Saved data entries:

import Literature.Analysis.FluidPDE.LeiZhang2011MeanValue
import Literature.Analysis.FluidPDE.LeiZhang2011Setting
import Literature.Analysis.FluidPDE.AxisymWeights
import Literature.Analysis.FluidPDE.SpaceTimeAxisIntegrable
import Literature.Analysis.FluidPDE.KNSSSwirlLiouville
import HarnessLib

/-!
# Lei–Zhang 2011, Theorem 1.4 — the setting of §2 for a swirl on a finite time slab

Analysis/FluidPDE **proofs file** (theorems only: no definitions, no named facts, no `sorry`)
on the discharge path of `Literature.Analysis.FluidPDE.LeiZhang2011_regularity_bmoStream`
(Z. Lei, Q. S. Zhang, J. Funct. Anal. 261 (2011) = arXiv:1011.5066, **Theorem 1.4**). The mean
value inequality (2.6) of §2 (`LeiZhang2011.meanValue_inequality`, and its `L^{10/3}` variant
`LeiZhang2011.meanValue_inequality_tenThirds`) is stated for "the setting at radius `R`": a
function `F` on `(−R², 0] × ℝ³` with `C²` axisymmetric slices vanishing on the axis, a drift
`b = curl B`, `‖B(s)‖_BMO ≤ C_B` for a.e. `s`, and the equation
`∂ₛF + b·∇F + (2/r)∂ᵣF = ΔF` off the axis in time-integrated form. `LeiZhang2011Final` supplies
this setting from the swirl `Γ` of a bounded *ancient* solution (`bundle_of_swirl_setting`,
hypotheses on all of `(−∞, 0)`). For the proof of Theorem 1.4 the same bookkeeping is needed for
the swirl of a classical solution on a **finite slab** `[τ − R², τ] × ℝ³` inside an epoch of
regularity (local bound on `Γ` up to a singular time):

* `LeiZhang2011.bundle_of_swirl_setting_slab` — the hypotheses of `bundle_of_swirl_setting`
  restricted to `[τ − R², τ]` (joint continuity of `Γ`, `∇Γ`, `ΔΓ` and of the drift there, the
  stream function for a.e. `t` there, the integrated equation for `τ − R² ≤ s ≤ t ≤ τ`) give the
  setting at radius `R` for `F(s, ·) = Γ(s + τ, ·)`, `s ∈ [−R², 0]` (clamped time shift
  `c(s) = τ + max(−R², min(s, 0))`; otherwise verbatim the proof of `bundle_of_swirl_setting`).

## References

* Z. Lei, Q. S. Zhang, J. Funct. Anal. 261 (2011) = arXiv:1011.5066, §2 (setting of (2.1)) and
  §4 (proof of Thm. 1.4). [LeiZhang2011]
-/

noncomputable section

open MeasureTheory Set Function Filter Metric intervalIntegral InnerProductSpace
open _root_.Topology
open scoped InnerProductSpace RealInnerProductSpace NNReal ENNReal Laplacian

namespace Literature.Analysis.FluidPDE

namespace LeiZhang2011

open Literature.Analysis.FunctionSpaces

**The problem**
Only this range is to be output: the line that contains "(Z. Lei, Q." through the last line of the records above, both inclusive.

**Answer to the exercise**
(Z. Lei, Q. S. Zhang, J. Funct. Anal. 261 (2011) = arXiv:1011.5066, **Theorem 1.4**). The mean
value inequality (2.6) of §2 (`LeiZhang2011.meanValue_inequality`, and its `L^{10/3}` variant
`LeiZhang2011.meanValue_inequality_tenThirds`) is stated for "the setting at radius `R`": a
function `F` on `(−R², 0] × ℝ³` with `C²` axisymmetric slices vanishing on the axis, a drift
`b = curl B`, `‖B(s)‖_BMO ≤ C_B` for a.e. `s`, and the equation
`∂ₛF + b·∇F + (2/r)∂ᵣF = ΔF` off the axis in time-integrated form. `LeiZhang2011Final` supplies
this setting from the swirl `Γ` of a bounded *ancient* solution (`bundle_of_swirl_setting`,
hypotheses on all of `(−∞, 0)`). For the proof of Theorem 1.4 the same bookkeeping is needed for
the swirl of a classical solution on a **finite slab** `[τ − R², τ] × ℝ³` inside an epoch of
regularity (local bound on `Γ` up to a singular time):

* `LeiZhang2011.bundle_of_swirl_setting_slab` — the hypotheses of `bundle_of_swirl_setting`
  restricted to `[τ − R², τ]` (joint continuity of `Γ`, `∇Γ`, `ΔΓ` and of the drift there, the
  stream function for a.e. `t` there, the integrated equation for `τ − R² ≤ s ≤ t ≤ τ`) give the
  setting at radius `R` for `F(s, ·) = Γ(s + τ, ·)`, `s ∈ [−R², 0]` (clamped time shift
  `c(s) = τ + max(−R², min(s, 0))`; otherwise verbatim the proof of `bundle_of_swirl_setting`).

## References

* Z. Lei, Q. S. Zhang, J. Funct. Anal. 261 (2011) = arXiv:1011.5066, §2 (setting of (2.1)) and
  §4 (proof of Thm. 1.4). [LeiZhang2011]
-/

noncomputable section

open MeasureTheory Set Function Filter Metric intervalIntegral InnerProductSpace
open _root_.Topology
open scoped InnerProductSpace RealInnerProductSpace NNReal ENNReal Laplacian

namespace Literature.Analysis.FluidPDE

namespace LeiZhang2011

open Literature.Analysis.FunctionSpaces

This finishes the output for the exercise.